Top of Available data

/-- **The raw term list as ladder words.** `H_F − E_core·1 = Σ_{(p,q,σ)} h_pq • a†_{pσ}a_{qσ} +
Σ_{(p,q,r,s,σ,τ)} ((pq|rs)/2) • a†_{pσ}a†_{rτ}a_{sτ}a_{qσ}`, each word a `ladderWord` (FORMAT-qcu0 §1 / FORMAT-qcmps0 §3
`terms_from_integrals` over all index tuples; Helgaker–Jørgensen–Olsen (2.2.18)). -/
theorem Model.hamiltonian_sub_ecore_eq (F : Model k) :
    F.hamiltonian - (F.ecore : ℂ) • (1 : Op k) =
      ∑ t : Fin k × Fin k × Fin 2,
          ((F.h t.1 t.2.1 : ℚ) : ℂ) • ladderWord [(orb t.1 t.2.2, true), (orb t.2.1 t.2.2, false)] +
        ∑ t : Fin k × Fin k × Fin k × Fin k × Fin 2 × Fin 2,
          ((F.eri t.1 t.2.1 t.2.2.1 t.2.2.2.1 / 2 : ℚ) : ℂ) •
            ladderWord [(orb t.1 t.2.2.2.2.1, true), (orb t.2.2.1 t.2.2.2.2.2, true),
              (orb t.2.2.2.1 t.2.2.2.2.2, false), (orb t.2.1 t.2.2.2.2.1, false)] := by
  have two : ∀ i j : Orb (Fin k), ladderWord [(i, true), (j, false)] = creation i * annihilation j :=
    fun i j => by simp [ladderWord_cons, ladderLetter]
  have four : ∀ i j l m : Orb (Fin k), ladderWord [(i, true), (j, true), (l, false), (m, false)] =
      creation i * creation j * annihilation l * annihilation m :=
    fun i j l m => by simp [ladderWord_cons, ladderLetter, Matrix.mul_assoc]
  unfold Model.hamiltonian molecularHamiltonian singletExcitation twoElectronExcitation
  rw [add_sub_cancel_right]
  congr 1
  · simp only [Fintype.sum_prod_type, Finset.smul_sum, two]
  · simp only [Fintype.sum_prod_type, Finset.smul_sum, four, smul_smul]
    refine Finset.sum_congr rfl fun p _ => Finset.sum_congr rfl fun q _ =>
      Finset.sum_congr rfl fun r _ => Finset.sum_congr rfl fun s _ =>
      Finset.sum_congr rfl fun σ _ => Finset.sum_congr rfl fun τ _ => ?_
    congr 1
    push_cast
    ring

/-- **`Σ_t ‖c_t‖ = 2 Σ_{pq} |h_pq| + 2 Σ_{pqrs} |(pq|rs)|`**: the two spin labels of a one-body term and the four of a
two-body term (coefficient `(pq|rs)/2`) give the factors `2` and `4 · ½`. -/
theorem Model.sum_norm_coeff_eq (F : Model k) :
    ∑ t : Fin k × Fin k × Fin 2, ‖((F.h t.1 t.2.1 : ℚ) : ℂ)‖ +
        ∑ t : Fin k × Fin k × Fin k × Fin k × Fin 2 × Fin 2, ‖((F.eri t.1 t.2.1 t.2.2.1 t.2.2.2.1 / 2 : ℚ) : ℂ)‖ =
      ((2 * ∑ p, ∑ q, |F.h p q| + 2 * ∑ p, ∑ q, ∑ r, ∑ s, |F.eri p q r s| : ℚ) : ℝ) := by
  have hn : ∀ q : ℚ, ‖(q : ℂ)‖ = ((|q| : ℚ) : ℝ) := fun q => by
    rw [← Complex.ofReal_ratCast, Complex.norm_real, Real.norm_eq_abs, Rat.cast_abs]
  simp only [hn]
  rw [← Rat.cast_sum, ← Rat.cast_sum, ← Rat.cast_add]
  congr 1
  have h1 : ∀ x : ℚ, ∑ _σ : Fin 2, |x| = 2 * |x| := fun x => by
    rw [Finset.sum_const, Finset.card_univ, Fintype.card_fin, nsmul_eq_mul, Nat.cast_ofNat]
  have h2 : ∀ x : ℚ, ∑ _σ : Fin 2, 2 * |x / 2| = 2 * |x| := fun x => by
    rw [Finset.sum_const, Finset.card_univ, Fintype.card_fin, nsmul_eq_mul, Nat.cast_ofNat, abs_div, abs_two]
    ring
  simp only [Fintype.sum_prod_type, h1, h2, Finset.mul_sum]

/-! ## The triangle lower certificate -/

/-- **THE TRIANGLE LOWER CERTIFICATE, for EVERY model and sector.** If `lo ≤ B_△(F) = E_core − 2Σ|h_pq| − 2Σ|(pq|rs)|`
then `LowerCertificate F a b lo` (`Rows/SectorRows.lean`): Gram part empty, no multipliers, `c = E_core`, residual
ladder words = the whole term list (cost `Σ_t ‖c_t‖`). No symmetry is needed for the predicate itself. -/
theorem Model.lowerCertificate_triangle (F : Model k) (a b : ℕ) {lo : ℚ}
    (hlo : lo ≤ F.ecore - 2 * ∑ p, ∑ q, |F.h p q| - 2 * ∑ p, ∑ q, ∑ r, ∑ s, |F.eri p q r s|) :
    LowerCertificate F a b lo := by
  classical
  let T := (Fin k × Fin k × Fin 2) ⊕ (Fin k × Fin k × Fin k × Fin k × Fin 2 × Fin 2)
  let cT : T → ℂ := Sum.elim (fun t => ((F.h t.1 t.2.1 : ℚ) : ℂ))
    (fun t => ((F.eri t.1 t.2.1 t.2.2.1 t.2.2.2.1 / 2 : ℚ) : ℂ))
  let wT : T → List (Orb (Fin k) × Bool) := Sum.elim
    (fun t => [(orb t.1 t.2.2, true), (orb t.2.1 t.2.2, false)])
    (fun t => [(orb t.1 t.2.2.2.2.1, true), (orb t.2.2.1 t.2.2.2.2.2, true),
      (orb t.2.2.2.1 t.2.2.2.2.2, false), (orb t.2.1 t.2.2.2.2.1, false)])
  let e : T ≃ Fin (Fintype.card T) := Fintype.equivFin T
  refine ⟨0, 0, 0, 0, 0, 0, Fintype.card T, 0, Matrix.PosSemidef.zero, fun _ => 0, fun j => j.elim0,
    fun j => j.elim0, fun j => j.elim0, fun j => j.elim0, fun j => j.elim0, fun j => j.elim0, fun j => j.elim0,
    fun j => j.elim0, fun j => j.elim0, fun j => j.elim0, fun j => cT (e.symm j), fun j => wT (e.symm j),
    (F.ecore : ℝ), ?_, ?_⟩
  · -- the inequality `lo ≤ c − Σ‖a_k‖`
    rw [e.symm.sum_comp (fun t => ‖cT t‖), Fintype.sum_sum_type]
    simp only [cT, Sum.elim_inl, Sum.elim_inr]
    rw [Model.sum_norm_coeff_eq]
    have h : ((lo : ℚ) : ℝ) ≤
        ((F.ecore - 2 * ∑ p, ∑ q, |F.h p q| - 2 * ∑ p, ∑ q, ∑ r, ∑ s, |F.eri p q r s| : ℚ) : ℝ) := by
      exact_mod_cast hlo
    refine h.trans (le_of_eq ?_)
    push_cast
    ring
  · -- the operator identity
    simp only [Finset.univ_eq_empty, Finset.sum_empty, add_zero, zero_add, gramForm]
    rw [e.symm.sum_comp (fun t => cT t • ladderWord (wT t)), Fintype.sum_sum_type]
    simp only [cT, wT, Sum.elim_inl, Sum.elim_inr]
    rw [Complex.ofReal_ratCast]
    exact F.hamiltonian_sub_ecore_eq

/-- **TRIANGLE LOWER ROW**: for a symmetric model and a sector in range, every `lo ≤ B_△(F)` is a certified lower row
`LowerRow F a b lo` — proved in the kernel, no claim node (soundness `lowerRow_of_certificate`). -/
theorem Model.lowerRow_triangle {F : Model k} (hF : F.IsSymmetric) {a b : ℕ} (ha : a ≤ k) (hb : b ≤ k) {lo : ℚ}
    (hlo : lo ≤ F.ecore - 2 * ∑ p, ∑ q, |F.h p q| - 2 * ∑ p, ∑ q, ∑ r, ∑ s, |F.eri p q r s|) :
    LowerRow F a b lo :=
  lowerRow_of_certificate hF ha hb (F.lowerCertificate_triangle a b hlo)

/-- The triangle bound is also a SINGLET lower row (`LowerRow.singlet`: the singlet minimum is larger). -/
theorem Model.singletLowerRow_triangle {F : Model k} (hF : F.IsSymmetric) {n : ℕ} (hn : n ≤ k) {lo : ℚ}
    (hlo : lo ≤ F.ecore - 2 * ∑ p, ∑ q, |F.h p q| - 2 * ∑ p, ∑ q, ∑ r, ∑ s, |F.eri p q r s|) :
    SingletLowerRow F n lo :=
  (Model.lowerRow_triangle hF hn hn hlo).singlet hF

/-- `B_△(F) ≤ E₀(H_F; a, b)` on the physical range. -/
theorem Model.triangle_le_energy {F : Model k} (hF : F.IsSymmetric) {a b : ℕ} (ha : a ≤ k) (hb : b ≤ k) :
    ((F.ecore - 2 * ∑ p, ∑ q, |F.h p q| - 2 * ∑ p, ∑ q, ∑ r, ∑ s, |F.eri p q r s| : ℚ) : ℝ) ≤ F.energy a b :=
  (Model.lowerRow_triangle hF ha hb le_rfl).le

/-! ## Sanity handles: every upper row lies above the triangle bound -/

/-- **Every UPPER row of a symmetric model lies above `B_△`** (a decidable necessary condition on the slot `hi` of
any upper claim node). -/
theorem Model.triangle_le_of_upperRow {F : Model k} (hF : F.IsSymmetric) {a b : ℕ} {hi : ℚ}
    (hU : UpperRow F a b hi) :
    F.ecore - 2 * ∑ p, ∑ q, |F.h p q| - 2 * ∑ p, ∑ q, ∑ r, ∑ s, |F.eri p q r s| ≤ hi :=
  Bracket.lo_le_hi ⟨Model.lowerRow_triangle hF hU.range.1 hU.range.2 le_rfl, hU⟩

/-- No upper row below `B_△`. -/
theorem Model.not_upperRow_of_lt_triangle {F : Model k} (hF : F.IsSymmetric) {a b : ℕ} {hi : ℚ}
    (hlt : hi < F.ecore - 2 * ∑ p, ∑ q, |F.h p q| - 2 * ∑ p, ∑ q, ∑ r, ∑ s, |F.eri p q r s|) :
    ¬ UpperRow F a b hi :=
  fun hU => absurd (Model.triangle_le_of_upperRow hF hU) (not_le.mpr hlt)

/-- **FALSIFICATION HANDLE**: an `UpperCertificate` claim with a value below `B_△` is refutable in the kernel. -/
theorem Model.not_upperCertificate_of_lt_triangle {F : Model k} (hF : F.IsSymmetric) {a b : ℕ} {hi : ℚ}
    (hlt : hi < F.ecore - 2 * ∑ p, ∑ q, |F.h p q| - 2 * ∑ p, ∑ q, ∑ r, ∑ s, |F.eri p q r s|) :
    ¬ UpperCertificate F a b hi :=
  fun h => Model.not_upperRow_of_lt_triangle hF hlt (upperRow_of_certificate hF h)

/-! ## The singlet END form with the certificate's own `B_△` -/

/-- **SINGLET UPPER ROW FROM A SPIN-CONTAMINATED CERTIFICATE WITH ITS OWN `B_triangle` (FORMAT-qcmps0 §4b).** A
`SingletUpperCertificateSpin F n B hi` (`Rows/SingletUpperSpinBound.lean`) whose printed constant satisfies
`B ≤ B_△(F)` proves `SingletUpperRow F n hi` — no second claim node: the admissibility of `B` is this file's theorem
and `B ≤ B_△(F)` is decidable arithmetic on the model's rationals. -/
theorem singletUpperRow_of_spinCertificate_triangle {F : Model k} (hF : F.IsSymmetric) {n : ℕ} (hn : n ≤ k)
    {B hi : ℚ} (hB : B ≤ F.ecore - 2 * ∑ p, ∑ q, |F.h p q| - 2 * ∑ p, ∑ q, ∑ r, ∑ s, |F.eri p q r s|)
    (h : SingletUpperCertificateSpin F n B hi) : SingletUpperRow F n hi :=
  singletUpperRow_of_spinCertificate hF (Model.lowerRow_triangle hF hn hn hB) h

end Terms

/-! ## One-pass kernel evaluation on `Model.ofTables` literals -/

section Tables

/-- `|z / n| = |z| / n` at the level of table entries. -/
theorem abs_entryVal (e : ℤ × ℕ) : |entryVal e| = entryVal ((e.1.natAbs : ℤ), e.2) := by
  obtain ⟨z, n⟩ := e
  simp only [entryVal_eq_div, Int.natCast_natAbs, Int.cast_abs, abs_div, Nat.abs_cast]

/-- A defaulted look-up is dominated by the sum of ALL matching entries (the first hit is one of them; no hypothesis
on the keys). -/
theorem abs_lookup_getD_le_sum {K V : Type*} [BEq K] [LawfulBEq K] [DecidableEq K] (val : V → ℚ) (κ : K) :
    ∀ l : List (K × V),
      |((l.lookup κ).map val).getD 0| ≤ (l.map fun e => if κ = e.1 then |val e.2| else 0).sum
  | [] => by simp
  | (k', v) :: t => by
    have hnn : 0 ≤ (t.map fun e => if κ = e.1 then |val e.2| else 0).sum := by
      refine List.sum_nonneg ?_
      intro x hx
      obtain ⟨e, -, rfl⟩ := List.mem_map.1 hx
      split_ifs
      · exact abs_nonneg _
      · exact le_rfl
    rw [List.lookup_cons, List.map_cons, List.sum_cons]
    by_cases h : κ = k'
    · subst h
      simp only [beq_self_eq_true, Option.map_some, Option.getD_some, if_true]
      exact le_add_of_nonneg_right hnn
    · have hb : (κ == k') = false := beq_eq_false_iff_ne.mpr h
      simp only [hb, if_neg h, zero_add]
      exact abs_lookup_getD_le_sum val κ t

/-- **Look-up sums are bounded by a weighted one-pass table sum**: if at most `N κ` indices share the key `κ`, then
`Σ_x |table[key x]| ≤ Σ_{e ∈ table} N(key e) · |val e|` (no hypothesis on the table). -/
theorem sum_abs_lookup_getD_le {X K V : Type*} [Fintype X] [BEq K] [LawfulBEq K] [DecidableEq K]
    (key : X → K) (val : V → ℚ) (N : K → ℕ)
    (hN : ∀ κ, (Finset.univ.filter fun x => key x = κ).card ≤ N κ) (l : List (K × V)) :
    ∑ x, |((l.lookup (key x)).map val).getD 0| ≤ (l.map fun e => (N e.1 : ℚ) * |val e.2|).sum := by
  calc ∑ x, |((l.lookup (key x)).map val).getD 0|
      ≤ ∑ x, (l.map fun e => if key x = e.1 then |val e.2| else 0).sum :=
        Finset.sum_le_sum fun x _ => abs_lookup_getD_le_sum val (key x) l
    _ = (l.map fun e => ∑ x, if key x = e.1 then |val e.2| else 0).sum :=
        Model.finset_sum_list_sum _ (fun x e => if key x = e.1 then |val e.2| else 0) l
    _ ≤ (l.map fun e => (N e.1 : ℚ) * |val e.2|).sum := List.sum_le_sum fun e _ => by
        rw [← Finset.sum_filter, Finset.sum_const, nsmul_eq_mul]
        exact mul_le_mul_of_nonneg_right (by exact_mod_cast hN e.1) (abs_nonneg _)

/-- **At most two ordered pairs share a sorted pair key, at most one if the key is diagonal.** -/
theorem card_filter_pairKey_le (k : ℕ) (κ : ℕ × ℕ) :
    (Finset.univ.filter fun y : Fin k × Fin k => pairKey y.1.val y.2.val = κ).card ≤
      if κ.1 = κ.2 then 1 else 2 := by
  classical
  set G1 := Finset.univ.filter fun y : Fin k × Fin k => y.1.val = κ.1 ∧ y.2.val = κ.2 with hG1
  set G2 := Finset.univ.filter fun y : Fin k × Fin k => y.1.val = κ.2 ∧ y.2.val = κ.1 with hG2
  have h1 : G1.card ≤ 1 := Finset.card_le_one.2 fun a ha b hb => by
    simp only [hG1, Finset.mem_filter, Finset.mem_univ, true_and] at ha hb
    exact Prod.ext (Fin.ext (ha.1.trans hb.1.symm)) (Fin.ext (ha.2.trans hb.2.symm))
  have h2 : G2.card ≤ 1 := Finset.card_le_one.2 fun a ha b hb => by
    simp only [hG2, Finset.mem_filter, Finset.mem_univ, true_and] at ha hb
    exact Prod.ext (Fin.ext (ha.1.trans hb.1.symm)) (Fin.ext (ha.2.trans hb.2.symm))
  have hsub : (Finset.univ.filter fun y : Fin k × Fin k => pairKey y.1.val y.2.val = κ) ⊆ G1 ∪ G2 := by
    intro y hy
    simp only [Finset.mem_filter, Finset.mem_univ, true_and, Finset.mem_union, hG1, hG2] at hy ⊢
    unfold pairKey at hy
    split_ifs at hy
    · exact Or.inl ⟨(Prod.ext_iff.1 hy).1, (Prod.ext_iff.1 hy).2⟩
    · exact Or.inr ⟨(Prod.ext_iff.1 hy).2, (Prod.ext_iff.1 hy).1⟩
  split_ifs with hκ
  · have hsub' : (Finset.univ.filter fun y : Fin k × Fin k => pairKey y.1.val y.2.val = κ) ⊆ G1 := by
      intro y hy
      rcases Finset.mem_union.1 (hsub hy) with h | h
      · exact h
      · simp only [hG1, hG2, Finset.mem_filter, Finset.mem_univ, true_and] at h ⊢
        exact ⟨h.1.trans hκ.symm, h.2.trans hκ⟩
    exact (Finset.card_le_card hsub').trans h1
  · exact (Finset.card_le_card hsub).trans ((Finset.card_union_le _ _).trans (add_le_add h1 h2))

Bottom of Available data

#### Assigned task
Quote the data above from the line containing "Nat.cast_ofNat, abs_div, abs_two]" to the line containing "lower certificate -/", inclusive, and stop.

#### Exercise answer
    rw [Finset.sum_const, Finset.card_univ, Fintype.card_fin, nsmul_eq_mul, Nat.cast_ofNat, abs_div, abs_two]
    ring
  simp only [Fintype.sum_prod_type, h1, h2, Finset.mul_sum]

/-! ## The triangle lower certificate -/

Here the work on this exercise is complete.